Saved data entries
import Summits.Ventures.LatticeQCDFlow.Scaling.IdealStarMixingCeiling

/-!
HONEST FRAMING: exact (Metropolis-corrected) sampling algorithms for lattice gauge theory; figures
of merit are autocorrelation/cost numbers at stated couplings and volumes; no continuum-physics
claim.

# IdealStarTunedConstants — THE `K·log K` LAW WITH ITS CONSTANTS: FOR THE UNIFORMLY LISTED STAR (`m = cK`)
# `t_mix(ε) ≤ ⌈(2K/(t(1−t)))·log((K+1)/(tε))⌉`, AND AT THE BALANCED SWAP FRACTION `t = 1/2`
# `(2K − 1)·log(K/4) ≤ t_mix(1/4) ≤ ⌈8K·log(8(K+1))⌉` — A WINDOW OF A FACTOR FOUR (lean-2 GEN-24, ours)

Venture-side (OURS).  Cell `lqcd-flow` (pub-lqcd), unit `pub-lqcd-lean-2-g24`, 2026-08-27.  Chapter L (the coupon-collector
law from a cold start), file 22: the two-sided law of `Scaling/IdealStarMixingCeiling` read with explicit constants.  When
every hub edge `{0,k}` is listed exactly `c` times (`m = cK`) the allocation drops out of the ceiling; at `t = 1/2` the
floor `(K/t − 1)·log(K/4)` and the ceiling `⌈(2m/(t(1−t)c))·log((K+1)/(tε))⌉` are `(2K−1)·log(K/4)` and `⌈8K·log(8(K+1))⌉`:
the same order `K·log K`, leading constants `2` and `8`.

## What is proved

* **`idealStar_mixingTime_le_uniform`** — `m = cK`: `t_mix(ε) ≤ ⌈(2K/(t(1−t)))·log((K+1)/(tε))⌉`.
* **`idealStar_mixingTime_two_sided_half`** — `m = cK`, `t = 1/2`, `K ≥ 2`, a start with `Σ_k ν(x_{k+1}) ≤ 1/4`:
  `(2K − 1)·log(K/4) ≤ t_mix(1/4) ≤ ⌈8K·log(8(K+1))⌉`; **`_of_card`** supplies the start when `|S| ≥ 4K`.
* **`idealStar_swapBudget_le_half`** — at `t = 1/2` the expected number of swap PROPOSALS before `1/4`-mixing,
  `t·t_mix(1/4)`, is `≤ ⌈8K·log(8(K+1))⌉/2`, against the floor `t·t_mix(1/4) ≥ (K − 1/2)·log(K/4)` of
  `Scaling/HubCollectorLaw` (`hotOnlyHub_swapBudget_ge`).

NOT CLAIMED: the optimal `t` (the ceiling's `1/(t(1−t))` and the floor's `1/t` disagree on the `t → 1` side: at `t`
near one the hot sampler is starved, which the collector floor does not see); cutoff.
Literature grade (cell rule): OWN COROLLARIES; nothing cited as a fact; no new bib keys.
-/

noncomputable section

open Finset Function
open Literature.Probability.MarkovChains

namespace Summit.Ventures.LatticeQCDFlow.Scaling

variable {S : Type*} [Fintype S] [DecidableEq S]

section Tuned
variable {K m : ℕ} {ν : S → ℝ} {M : Fin (K + 1) → S → S → ℝ} {t : ℝ} (κ : Fin m → Fin K)

/-- **UNIFORM LISTING (`m = cK`): `t_mix(ε) ≤ ⌈(2K/(t(1−t)))·log((K+1)/(tε))⌉`.** [ours] -/
theorem idealStar_mixingTime_le_uniform (ht0 : 0 < t) (ht1 : t < 1) (hν : ∀ v, 0 < ν v) (hν1 : ∑ v, ν v = 1)
    (hM : ∀ k, IsRowStochastic (M k)) (hM0 : ∀ u v, M 0 u v = ν v) {c : ℕ} (hc1 : 1 ≤ c) (hK : 1 ≤ K)
    (hc : ∀ p : Fin K, c ≤ (univ.filter (fun r : Fin m => κ r = p)).card) (hmc : m = c * K) {ε : ℝ} (hε : 0 < ε) :
    mixingTime (fun y z : Fin (K + 1) → S => t * ptGraphSwap (fun _ : Fin (K + 1) => ν)
          (fun r : Fin m => (((0 : Fin (K + 1)), (κ r).succ) : Fin (K + 1) × Fin (K + 1))) (fun _ => Equiv.refl S) y z
          + (1 - t) * prodKernel (fun k : Fin (K + 1) => if k = 0 then (1 : ℝ) else 0) M y z)
        (tensorFun (fun _ : Fin (K + 1) => ν)) ε
      ≤ ⌈2 * (K : ℝ) / (t * (1 - t)) * Real.log (((K : ℝ) + 1) / (t * ε))⌉₊ := by
  have hm : 1 ≤ m := by rw [hmc]; exact Nat.one_le_iff_ne_zero.mpr (Nat.mul_ne_zero (by omega) (by omega))
  have hcm : c ≤ m := by rw [hmc]; exact Nat.le_mul_of_pos_right c (by omega)
  have h := idealStar_mixingTime_le κ hm ht0 ht1 hν hν1 hM hM0 hc1 hc hcm hε
  have hcpos : (0 : ℝ) < c := Nat.cast_pos.mpr (by omega)
  have e : 2 * (m : ℝ) / (t * (1 - t) * c) = 2 * (K : ℝ) / (t * (1 - t)) := by
    rw [hmc, Nat.cast_mul]
    field_simp
  rwa [e] at h

/-- **THE BALANCED STAR (`m = cK`, `t = 1/2`, `K ≥ 2`): `(2K − 1)·log(K/4) ≤ t_mix(1/4) ≤ ⌈8K·log(8(K+1))⌉`** — both
sides of order `K·log K`, constants `2` and `8`. [ours] -/
theorem idealStar_mixingTime_two_sided_half (hK : 2 ≤ K) (hν : ∀ v, 0 < ν v) (hν1 : ∑ v, ν v = 1)
    (hM : ∀ k, IsRowStochastic (M k)) (hMrev : ∀ k, DetailedBalance ν (M k)) (hM0 : ∀ u v, M 0 u v = ν v) {c : ℕ}
    (hc1 : 1 ≤ c) (hc : ∀ p : Fin K, c ≤ (univ.filter (fun r : Fin m => κ r = p)).card) (hmc : m = c * K)
    (x : Fin (K + 1) → S) (hx : ∑ k : Fin K, ν (x k.succ) ≤ 1 / 4) :
    (2 * (K : ℝ) - 1) * Real.log (K / 4)
        ≤ (mixingTime (fun y z : Fin (K + 1) → S => 1 / 2 * ptGraphSwap (fun _ : Fin (K + 1) => ν)
            (fun r : Fin m => (((0 : Fin (K + 1)), (κ r).succ) : Fin (K + 1) × Fin (K + 1))) (fun _ => Equiv.refl S) y z
            + (1 - 1 / 2) * prodKernel (fun k : Fin (K + 1) => if k = 0 then (1 : ℝ) else 0) M y z)
          (tensorFun (fun _ : Fin (K + 1) => ν)) (1 / 4) : ℝ) ∧
      mixingTime (fun y z : Fin (K + 1) → S => 1 / 2 * ptGraphSwap (fun _ : Fin (K + 1) => ν)
            (fun r : Fin m => (((0 : Fin (K + 1)), (κ r).succ) : Fin (K + 1) × Fin (K + 1))) (fun _ => Equiv.refl S) y z
            + (1 - 1 / 2) * prodKernel (fun k : Fin (K + 1) => if k = 0 then (1 : ℝ) else 0) M y z)
          (tensorFun (fun _ : Fin (K + 1) => ν)) (1 / 4)
        ≤ ⌈8 * (K : ℝ) * Real.log (8 * ((K : ℝ) + 1))⌉₊ := by
  have hm : 1 ≤ m := by rw [hmc]; exact Nat.one_le_iff_ne_zero.mpr (Nat.mul_ne_zero (by omega) (by omega))
  have hcm : c ≤ m := by rw [hmc]; exact Nat.le_mul_of_pos_right c (by omega)
  have h := idealStar_mixingTime_two_sided κ hK hm (t := 1 / 2) (by norm_num) (by norm_num) hν hν1 hM hMrev hM0 hc1
    hc hcm x hx
  have hcpos : (0 : ℝ) < c := Nat.cast_pos.mpr (by omega)
  have e1 : ((K : ℝ) / (1 / 2) - 1) * Real.log (K / 4) = (2 * (K : ℝ) - 1) * Real.log (K / 4) := by ring
  have e2 : 2 * (m : ℝ) / (1 / 2 * (1 - 1 / 2) * c) * Real.log (((K : ℝ) + 1) / (1 / 2 * (1 / 4)))
      = 8 * (K : ℝ) * Real.log (8 * ((K : ℝ) + 1)) := by
    rw [hmc, Nat.cast_mul]
    have e3 : ((K : ℝ) + 1) / (1 / 2 * (1 / 4)) = 8 * ((K : ℝ) + 1) := by ring
    rw [e3]
    field_simp
    ring
  rw [e1, e2] at h
  exact h

/-- **THE BALANCED STAR ON A LARGE CONFIGURATION SPACE (`|S| ≥ 4K`).** [ours] -/
theorem idealStar_mixingTime_two_sided_half_of_card (hK : 2 ≤ K) (hS : 4 * K ≤ Fintype.card S) (hν : ∀ v, 0 < ν v)
    (hν1 : ∑ v, ν v = 1) (hM : ∀ k, IsRowStochastic (M k)) (hMrev : ∀ k, DetailedBalance ν (M k))
    (hM0 : ∀ u v, M 0 u v = ν v) {c : ℕ} (hc1 : 1 ≤ c) (hc : ∀ p : Fin K, c ≤ (univ.filter (fun r : Fin m => κ r = p)).card)
    (hmc : m = c * K) :
    (2 * (K : ℝ) - 1) * Real.log (K / 4)
        ≤ (mixingTime (fun y z : Fin (K + 1) → S => 1 / 2 * ptGraphSwap (fun _ : Fin (K + 1) => ν)
            (fun r : Fin m => (((0 : Fin (K + 1)), (κ r).succ) : Fin (K + 1) × Fin (K + 1))) (fun _ => Equiv.refl S) y z
            + (1 - 1 / 2) * prodKernel (fun k : Fin (K + 1) => if k = 0 then (1 : ℝ) else 0) M y z)
          (tensorFun (fun _ : Fin (K + 1) => ν)) (1 / 4) : ℝ) ∧
      mixingTime (fun y z : Fin (K + 1) → S => 1 / 2 * ptGraphSwap (fun _ : Fin (K + 1) => ν)
            (fun r : Fin m => (((0 : Fin (K + 1)), (κ r).succ) : Fin (K + 1) × Fin (K + 1))) (fun _ => Equiv.refl S) y z
            + (1 - 1 / 2) * prodKernel (fun k : Fin (K + 1) => if k = 0 then (1 : ℝ) else 0) M y z)
          (tensorFun (fun _ : Fin (K + 1) => ν)) (1 / 4)
        ≤ ⌈8 * (K : ℝ) * Real.log (8 * ((K : ℝ) + 1))⌉₊ := by
  obtain ⟨x, hx⟩ := exists_rare_coldStart (μ := fun _ : Fin (K + 1) => ν) (fun _ => hν1) hS
  exact idealStar_mixingTime_two_sided_half κ hK hν hν1 hM hMrev hM0 hc1 hc hmc x hx

/-- **THE SWAP BUDGET OF THE BALANCED STAR:** at `t = 1/2`, `m = cK`, the expected number of swap proposals issued
before `1/4`-mixing, `t·t_mix(1/4)`, satisfies **`(K − 1/2)·log(K/4) ≤ t·t_mix(1/4) ≤ ⌈8K·log(8(K+1))⌉/2`**. [ours] -/
theorem idealStar_swapBudget_two_sided_half (hK : 2 ≤ K) (hν : ∀ v, 0 < ν v) (hν1 : ∑ v, ν v = 1)
    (hM : ∀ k, IsRowStochastic (M k)) (hMrev : ∀ k, DetailedBalance ν (M k)) (hM0 : ∀ u v, M 0 u v = ν v) {c : ℕ}
    (hc1 : 1 ≤ c) (hc : ∀ p : Fin K, c ≤ (univ.filter (fun r : Fin m => κ r = p)).card) (hmc : m = c * K)
    (x : Fin (K + 1) → S) (hx : ∑ k : Fin K, ν (x k.succ) ≤ 1 / 4) :
    ((K : ℝ) - 1 / 2) * Real.log (K / 4)
        ≤ 1 / 2 * (mixingTime (fun y z : Fin (K + 1) → S => 1 / 2 * ptGraphSwap (fun _ : Fin (K + 1) => ν)
            (fun r : Fin m => (((0 : Fin (K + 1)), (κ r).succ) : Fin (K + 1) × Fin (K + 1))) (fun _ => Equiv.refl S) y z
            + (1 - 1 / 2) * prodKernel (fun k : Fin (K + 1) => if k = 0 then (1 : ℝ) else 0) M y z)
          (tensorFun (fun _ : Fin (K + 1) => ν)) (1 / 4) : ℝ) ∧
      1 / 2 * (mixingTime (fun y z : Fin (K + 1) → S => 1 / 2 * ptGraphSwap (fun _ : Fin (K + 1) => ν)
            (fun r : Fin m => (((0 : Fin (K + 1)), (κ r).succ) : Fin (K + 1) × Fin (K + 1))) (fun _ => Equiv.refl S) y z
            + (1 - 1 / 2) * prodKernel (fun k : Fin (K + 1) => if k = 0 then (1 : ℝ) else 0) M y z)
          (tensorFun (fun _ : Fin (K + 1) => ν)) (1 / 4) : ℝ)
        ≤ (⌈8 * (K : ℝ) * Real.log (8 * ((K : ℝ) + 1))⌉₊ : ℝ) / 2 := by
  obtain ⟨hlo, hhi⟩ := idealStar_mixingTime_two_sided_half κ hK hν hν1 hM hMrev hM0 hc1 hc hmc x hx
  have hhi' : (mixingTime (fun y z : Fin (K + 1) → S => 1 / 2 * ptGraphSwap (fun _ : Fin (K + 1) => ν)
            (fun r : Fin m => (((0 : Fin (K + 1)), (κ r).succ) : Fin (K + 1) × Fin (K + 1))) (fun _ => Equiv.refl S) y z
            + (1 - 1 / 2) * prodKernel (fun k : Fin (K + 1) => if k = 0 then (1 : ℝ) else 0) M y z)
          (tensorFun (fun _ : Fin (K + 1) => ν)) (1 / 4) : ℝ) ≤ (⌈8 * (K : ℝ) * Real.log (8 * ((K : ℝ) + 1))⌉₊ : ℝ) := by
    exact_mod_cast hhi
  constructor
  · have e : ((K : ℝ) - 1 / 2) * Real.log (K / 4) = 1 / 2 * ((2 * (K : ℝ) - 1) * Real.log (K / 4)) := by ring
    rw [e]
    linarith
  · linarith

end Tuned

end Summit.Ventures.LatticeQCDFlow.Scaling

end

Aim of the exercise - Starting at the line above that holds "(lean-2 GEN-24, ours)" and ending at the line that holds "t * ptGraphSwap", transcribe each line exactly and include no other lines.

Answer space -
# `(2K − 1)·log(K/4) ≤ t_mix(1/4) ≤ ⌈8K·log(8(K+1))⌉` — A WINDOW OF A FACTOR FOUR (lean-2 GEN-24, ours)

Venture-side (OURS).  Cell `lqcd-flow` (pub-lqcd), unit `pub-lqcd-lean-2-g24`, 2026-08-27.  Chapter L (the coupon-collector
law from a cold start), file 22: the two-sided law of `Scaling/IdealStarMixingCeiling` read with explicit constants.  When
every hub edge `{0,k}` is listed exactly `c` times (`m = cK`) the allocation drops out of the ceiling; at `t = 1/2` the
floor `(K/t − 1)·log(K/4)` and the ceiling `⌈(2m/(t(1−t)c))·log((K+1)/(tε))⌉` are `(2K−1)·log(K/4)` and `⌈8K·log(8(K+1))⌉`:
the same order `K·log K`, leading constants `2` and `8`.

## What is proved

* **`idealStar_mixingTime_le_uniform`** — `m = cK`: `t_mix(ε) ≤ ⌈(2K/(t(1−t)))·log((K+1)/(tε))⌉`.
* **`idealStar_mixingTime_two_sided_half`** — `m = cK`, `t = 1/2`, `K ≥ 2`, a start with `Σ_k ν(x_{k+1}) ≤ 1/4`:
  `(2K − 1)·log(K/4) ≤ t_mix(1/4) ≤ ⌈8K·log(8(K+1))⌉`; **`_of_card`** supplies the start when `|S| ≥ 4K`.
* **`idealStar_swapBudget_le_half`** — at `t = 1/2` the expected number of swap PROPOSALS before `1/4`-mixing,
  `t·t_mix(1/4)`, is `≤ ⌈8K·log(8(K+1))⌉/2`, against the floor `t·t_mix(1/4) ≥ (K − 1/2)·log(K/4)` of
  `Scaling/HubCollectorLaw` (`hotOnlyHub_swapBudget_ge`).

NOT CLAIMED: the optimal `t` (the ceiling's `1/(t(1−t))` and the floor's `1/t` disagree on the `t → 1` side: at `t`
near one the hot sampler is starved, which the collector floor does not see); cutoff.
Literature grade (cell rule): OWN COROLLARIES; nothing cited as a fact; no new bib keys.
-/

noncomputable section

open Finset Function
open Literature.Probability.MarkovChains

namespace Summit.Ventures.LatticeQCDFlow.Scaling

variable {S : Type*} [Fintype S] [DecidableEq S]

section Tuned
variable {K m : ℕ} {ν : S → ℝ} {M : Fin (K + 1) → S → S → ℝ} {t : ℝ} (κ : Fin m → Fin K)

/-- **UNIFORM LISTING (`m = cK`): `t_mix(ε) ≤ ⌈(2K/(t(1−t)))·log((K+1)/(tε))⌉`.** [ours] -/
theorem idealStar_mixingTime_le_uniform (ht0 : 0 < t) (ht1 : t < 1) (hν : ∀ v, 0 < ν v) (hν1 : ∑ v, ν v = 1)
    (hM : ∀ k, IsRowStochastic (M k)) (hM0 : ∀ u v, M 0 u v = ν v) {c : ℕ} (hc1 : 1 ≤ c) (hK : 1 ≤ K)
    (hc : ∀ p : Fin K, c ≤ (univ.filter (fun r : Fin m => κ r = p)).card) (hmc : m = c * K) {ε : ℝ} (hε : 0 < ε) :
    mixingTime (fun y z : Fin (K + 1) → S => t * ptGraphSwap (fun _ : Fin (K + 1) => ν)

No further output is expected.